> **Task to complete**
Report every line below that holds the word "cite".

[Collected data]
- - - -

import Summits.HodgeConjecture.HodgeConjecture.Theorems.F0P3cStCharTSJacCartanModelFrame     -- ★ (C8b-frame): `skew_conj_iff`, `unitary_conj_iff`
import Literature.NumberTheory.Automorphic.UnitaryGroupAutomorphicRep                       -- ★ `unitaryGroupOfForm`, `mem_unitaryGroupOfForm_iff`
import Mathlib.LinearAlgebra.FiniteDimensional.Defs
import HarnessLib

/-!
# F0 · P3c · line LH6 «StCharTS» — WIF antecedent, ELLIPTIC half: brick (C8b-field) «THE FIXED FIELD OF `σ` AND THE `K^σ`-STRUCTURE ON `𝔲(σ,J)`»

Cell `pub/hodgecm-mathlib`, crux H413 = `stmt-HodgeConjecture-24833` (lane `--supports … --as helper`); seat LH5-p02 (g6); ROAD «JAC-ELL» v1 §2 (model input of
★ (Q8) `exists_cartanLinearPart`, which needs a coefficient field `F` with `[FiniteDimensional F K]` over which `𝔲(σ,J)` is a submodule).  THEOREMS ONLY; Mathlib +
★ (C8b-frame) + ★ `UnitaryGroupAutomorphicRep`.

* `exists_fixedSubfield` — the fixed field `K^σ = {a | σ a = a}` of a ring endomorphism `σ` (as a `Subfield`, no definition introduced);
* `finiteDimensional_of_involutive` — for an INVOLUTION `σ` of a field of characteristic `≠ 2`, `K` is finite-dimensional over `K^σ` (spanned by `1, θ` with
  `σ θ = −θ`, or `K^σ = K`);
* `exists_fixedSubmodule_skew` — `𝔲(σ,J) = {X | σ(X)ᵀ J + J X = 0}` is a `K^σ`-submodule of `M_n(K)`;
* `range_conj_skew_iff`, `range_conj_unitary_iff` — ★ (C4u)'s range descriptions for the CONJUGATED frame `Z ↦ Q Z Q⁻¹` on `𝔲(σ,J)` and `u ↦ Q u Q⁻¹` on
  `U(σ,J)`, relative to the conjugated form `J′ = σ(Q⁻¹)ᵀ J Q⁻¹` (★ C8b-frame `skew_conj_iff` ∕ `unitary_conj_iff`).

HONEST LABEL: count-neutral helper algebra; closes no organ; HC_CM is proved only modulo the printed citations (h413 = `stmt-HodgeConjecture-24833`) until rung 0 closes.

## References
* [PlatonovRapinchuk1994] V. Platonov, A. Rapinchuk, *Algebraic Groups and Number Theory* (1994), §3.3 (unitary groups of hermitian forms over a quadratic
  extension, their Lie algebras as forms over the fixed field). Context locator.
-/

set_option autoImplicit false
set_option linter.dupNamespace false

open Set Matrix
open Literature.NumberTheory.Automorphic Literature.NumberTheory.Automorphic.UnitaryGroup
open Summit.HodgeConjecture.HodgeConjecture.Cruxes.H413.F0P3cStCharTSJacCartanModelFrame
open scoped MatrixGroups

namespace Summit.HodgeConjecture.HodgeConjecture.Cruxes.H413.F0P3cStCharTSJacCartanFixedField

variable {K : Type*} [Field K] (σ : K →+* K)

/-- **The fixed field `K^σ`** of a ring endomorphism (no definition introduced). [cite: PlatonovRapinchuk1994, §3.3] -/
theorem exists_fixedSubfield : ∃ F : Subfield K, ∀ a, a ∈ F ↔ σ a = a := by
  refine ⟨{ carrier := {a | σ a = a}, mul_mem' := ?_, one_mem' := ?_, add_mem' := ?_, zero_mem' := ?_, neg_mem' := ?_, inv_mem' := ?_ },
    fun a => Iff.rfl⟩
  · intro a b ha hb; simp only [mem_setOf_eq] at ha hb ⊢; rw [map_mul, ha, hb]
  · simp
  · intro a b ha hb; simp only [mem_setOf_eq] at ha hb ⊢; rw [map_add, ha, hb]
  · simp
  · intro a ha; simp only [mem_setOf_eq] at ha ⊢; rw [map_neg, ha]
  · intro a ha; simp only [mem_setOf_eq] at ha ⊢; rw [map_inv₀, ha]

/-- **`K` is finite-dimensional over the fixed field of an involution** (`char K ≠ 2`): `K = K^σ ⊕ K^σ θ` for any `θ ≠ 0` with `σ θ = −θ`, and `K = K^σ` if there
is none. [cite: PlatonovRapinchuk1994, §3.3] -/
theorem finiteDimensional_of_involutive (h2 : (2 : K) ≠ 0) (hσ2 : ∀ a, σ (σ a) = a) (F : Subfield K) (hF : ∀ a, a ∈ F ↔ σ a = a) :
    FiniteDimensional ↥F K := by
  classical
  have hσ2' : σ 2 = 2 := by rw [← one_add_one_eq_two, map_add, map_one]
  by_cases hθ : ∃ θ : K, θ ≠ 0 ∧ σ θ = -θ
  · obtain ⟨θ, hθ0, hθσ⟩ := hθ
    refine ⟨⟨{1, θ}, ?_⟩⟩
    rw [eq_top_iff]
    rintro x -
    rw [Finset.coe_insert, Finset.coe_singleton]
    have ha : (x + σ x) / 2 ∈ F := by
      rw [hF, map_div₀, map_add, hσ2, hσ2', add_comm]
    have hb : (x - σ x) / (2 * θ) ∈ F := by
      rw [hF, map_div₀, map_sub, hσ2, map_mul, hσ2', hθσ, mul_neg, ← neg_sub, neg_div_neg_eq]
    have hx : x = (⟨_, ha⟩ : ↥F) • (1 : K) + (⟨_, hb⟩ : ↥F) • θ := by
      show x = (x + σ x) / 2 * 1 + (x - σ x) / (2 * θ) * θ
      field_simp
      ring
    rw [hx]
    exact add_mem (Submodule.smul_mem _ _ (Submodule.subset_span (by simp))) (Submodule.smul_mem _ _ (Submodule.subset_span (by simp)))
  · push Not at hθ
    have hid : ∀ x, σ x = x := fun x => by
      by_contra hx
      have hne : x - σ x ≠ 0 := sub_ne_zero.2 (Ne.symm hx)
      exact hθ (x - σ x) hne (by rw [map_sub, hσ2, neg_sub])
    refine ⟨⟨{1}, ?_⟩⟩
    rw [eq_top_iff]
    rintro x -
    rw [Finset.coe_singleton]
    have hx : x = (⟨x, (hF x).2 (hid x)⟩ : ↥F) • (1 : K) := by show x = x * 1; rw [mul_one]
    rw [hx]
    exact Submodule.smul_mem _ _ (Submodule.subset_span rfl)

variable {n : Type*} [Fintype n] [DecidableEq n] (J : Matrix n n K)

/-- **`𝔲(σ,J)` is a `K^σ`-submodule of `M_n(K)`** (no definition introduced). [cite: PlatonovRapinchuk1994, §3.3] -/
theorem exists_fixedSubmodule_skew (F : Subfield K) (hF : ∀ a, a ∈ F ↔ σ a = a) :
    ∃ 𝔲 : Submodule ↥F (Matrix n n K), ∀ X, X ∈ 𝔲 ↔ (X.map σ)ᵀ * J + J * X = 0 := by
  refine ⟨{ carrier := {X | (X.map σ)ᵀ * J + J * X = 0}, add_mem' := ?_, zero_mem' := ?_, smul_mem' := ?_ }, fun X => Iff.rfl⟩
  · intro a b ha hb
    simp only [mem_setOf_eq] at ha hb ⊢
    rw [Matrix.map_add σ (map_add σ), Matrix.transpose_add, add_mul, mul_add, add_add_add_comm, ha, hb, add_zero]
  · simp
  · intro a X hX
    simp only [mem_setOf_eq] at hX ⊢
    have ha : σ (a : K) = a := (hF a).1 a.2
    have hq : ((a : ↥F) • X).map σ = (a : K) • X.map σ := by
      ext i j; simp [Matrix.map_apply, Subfield.smul_def, ha]
    rw [hq, Matrix.transpose_smul, smul_mul_assoc, Subfield.smul_def, mul_smul_comm, ← smul_add, hX, smul_zero]

/-- **Range of the conjugated embedding of `𝔲`**: `X = Q Z Q⁻¹` with `Z ∈ 𝔲(σ,J)` iff `X ∈ 𝔲(σ,J′)`, `J′ = σ(Q⁻¹)ᵀ J Q⁻¹` (and `X` commutes with `1`).
[cite: PlatonovRapinchuk1994, §3.3] -/
theorem range_conj_skew_iff {R : Type*} [Semiring R] [Module R (Matrix n n K)] (Q : GL n K) {𝔲 : Submodule R (Matrix n n K)}
    (h𝔲 : ∀ X, X ∈ 𝔲 ↔ (X.map σ)ᵀ * J + J * X = 0) (X : Matrix n n K) :
    X ∈ Set.range (fun Z : ↥𝔲 => (Q : Matrix n n K) * (Z : Matrix n n K) * ((Q⁻¹ : GL n K) : Matrix n n K)) ↔
      ((X.map σ)ᵀ * ((((Q⁻¹ : GL n K) : Matrix n n K).map σ)ᵀ * J * ((Q⁻¹ : GL n K) : Matrix n n K)) +
        ((((Q⁻¹ : GL n K) : Matrix n n K).map σ)ᵀ * J * ((Q⁻¹ : GL n K) : Matrix n n K)) * X = 0 ∧ X * 1 = 1 * X) := by
  have key := fun Y : Matrix n n K => skew_conj_iff σ J Q⁻¹ Y
  simp only [inv_inv] at key
  have hQQ' : (Q : Matrix n n K) * ((Q⁻¹ : GL n K) : Matrix n n K) = 1 := by rw [← Units.val_mul, mul_inv_cancel, Units.val_one]
  have e : ∀ Y : Matrix n n K, (Q : Matrix n n K) * (((Q⁻¹ : GL n K) : Matrix n n K) * Y * (Q : Matrix n n K)) * ((Q⁻¹ : GL n K) : Matrix n n K) = Y := fun Y => by
    calc _ = ((Q : Matrix n n K) * ((Q⁻¹ : GL n K) : Matrix n n K)) * Y * ((Q : Matrix n n K) * ((Q⁻¹ : GL n K) : Matrix n n K)) := by noncomm_ring
      _ = Y := by rw [hQQ', one_mul, mul_one]
  constructor
  · rintro ⟨Z, rfl⟩
    exact ⟨(key _).2 ((h𝔲 _).1 Z.2), by rw [mul_one, one_mul]⟩
  · rintro ⟨hX, -⟩
    have hY : ((Q⁻¹ : GL n K) : Matrix n n K) * X * (Q : Matrix n n K) ∈ 𝔲 := (h𝔲 _).2 ((key _).1 (by rw [e]; exact hX))
    exact ⟨⟨_, hY⟩, e X⟩

omit [DecidableEq n] in
/-- **Range of the conjugated representation**: `g = Q u Q⁻¹` with `u ∈ U(σ,J)` iff `g ∈ U(σ,J′)` (and `g` commutes with `1`). [cite: PlatonovRapinchuk1994, §3.3] -/
theorem range_conj_unitary_iff [DecidableEq n] (Q : GL n K) (g : GL n K) :
    g ∈ Set.range (fun u : ↥(unitaryGroupOfForm σ J) => Q * (u : GL n K) * Q⁻¹) ↔
      ((((g : Matrix n n K)).map σ)ᵀ * ((((Q⁻¹ : GL n K) : Matrix n n K).map σ)ᵀ * J * ((Q⁻¹ : GL n K) : Matrix n n K)) * (g : Matrix n n K) =
          (((Q⁻¹ : GL n K) : Matrix n n K).map σ)ᵀ * J * ((Q⁻¹ : GL n K) : Matrix n n K) ∧
        (g : Matrix n n K) * 1 = 1 * (g : Matrix n n K)) := by
  have key := fun h : Matrix n n K => unitary_conj_iff σ J Q⁻¹ h
  simp only [inv_inv] at key
  have hQQ' : (Q : Matrix n n K) * ((Q⁻¹ : GL n K) : Matrix n n K) = 1 := by rw [← Units.val_mul, mul_inv_cancel, Units.val_one]
  have e : (Q : Matrix n n K) * (((Q⁻¹ : GL n K) : Matrix n n K) * (g : Matrix n n K) * (Q : Matrix n n K)) * ((Q⁻¹ : GL n K) : Matrix n n K) = g := by
    calc _ = ((Q : Matrix n n K) * ((Q⁻¹ : GL n K) : Matrix n n K)) * (g : Matrix n n K) * ((Q : Matrix n n K) * ((Q⁻¹ : GL n K) : Matrix n n K)) := by
          noncomm_ring
      _ = _ := by rw [hQQ', one_mul, mul_one]
  constructor
  · rintro ⟨u, rfl⟩
    refine ⟨?_, by rw [mul_one, one_mul]⟩
    rw [Units.val_mul, Units.val_mul]
    exact (key _).2 (mem_unitaryGroupOfForm_iff.1 u.2)
  · rintro ⟨hg, -⟩
    have hu : Q⁻¹ * g * Q ∈ unitaryGroupOfForm σ J := by
      rw [mem_unitaryGroupOfForm_iff, Units.val_mul, Units.val_mul]
      exact (key _).1 (by rw [e]; exact hg)
    exact ⟨⟨_, hu⟩, by show Q * (Q⁻¹ * g * Q) * Q⁻¹ = g; group⟩

end Summit.HodgeConjecture.HodgeConjecture.Cruxes.H413.F0P3cStCharTSJacCartanFixedField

- - - -

> **Expected answer**
/-- **The fixed field `K^σ`** of a ring endomorphism (no definition introduced). [cite: PlatonovRapinchuk1994, §3.3] -/
is none. [cite: PlatonovRapinchuk1994, §3.3] -/
/-- **`𝔲(σ,J)` is a `K^σ`-submodule of `M_n(K)`** (no definition introduced). [cite: PlatonovRapinchuk1994, §3.3] -/
[cite: PlatonovRapinchuk1994, §3.3] -/
/-- **Range of the conjugated representation**: `g = Q u Q⁻¹` with `u ∈ U(σ,J)` iff `g ∈ U(σ,J′)` (and `g` commutes with `1`). [cite: PlatonovRapinchuk1994, §3.3] -/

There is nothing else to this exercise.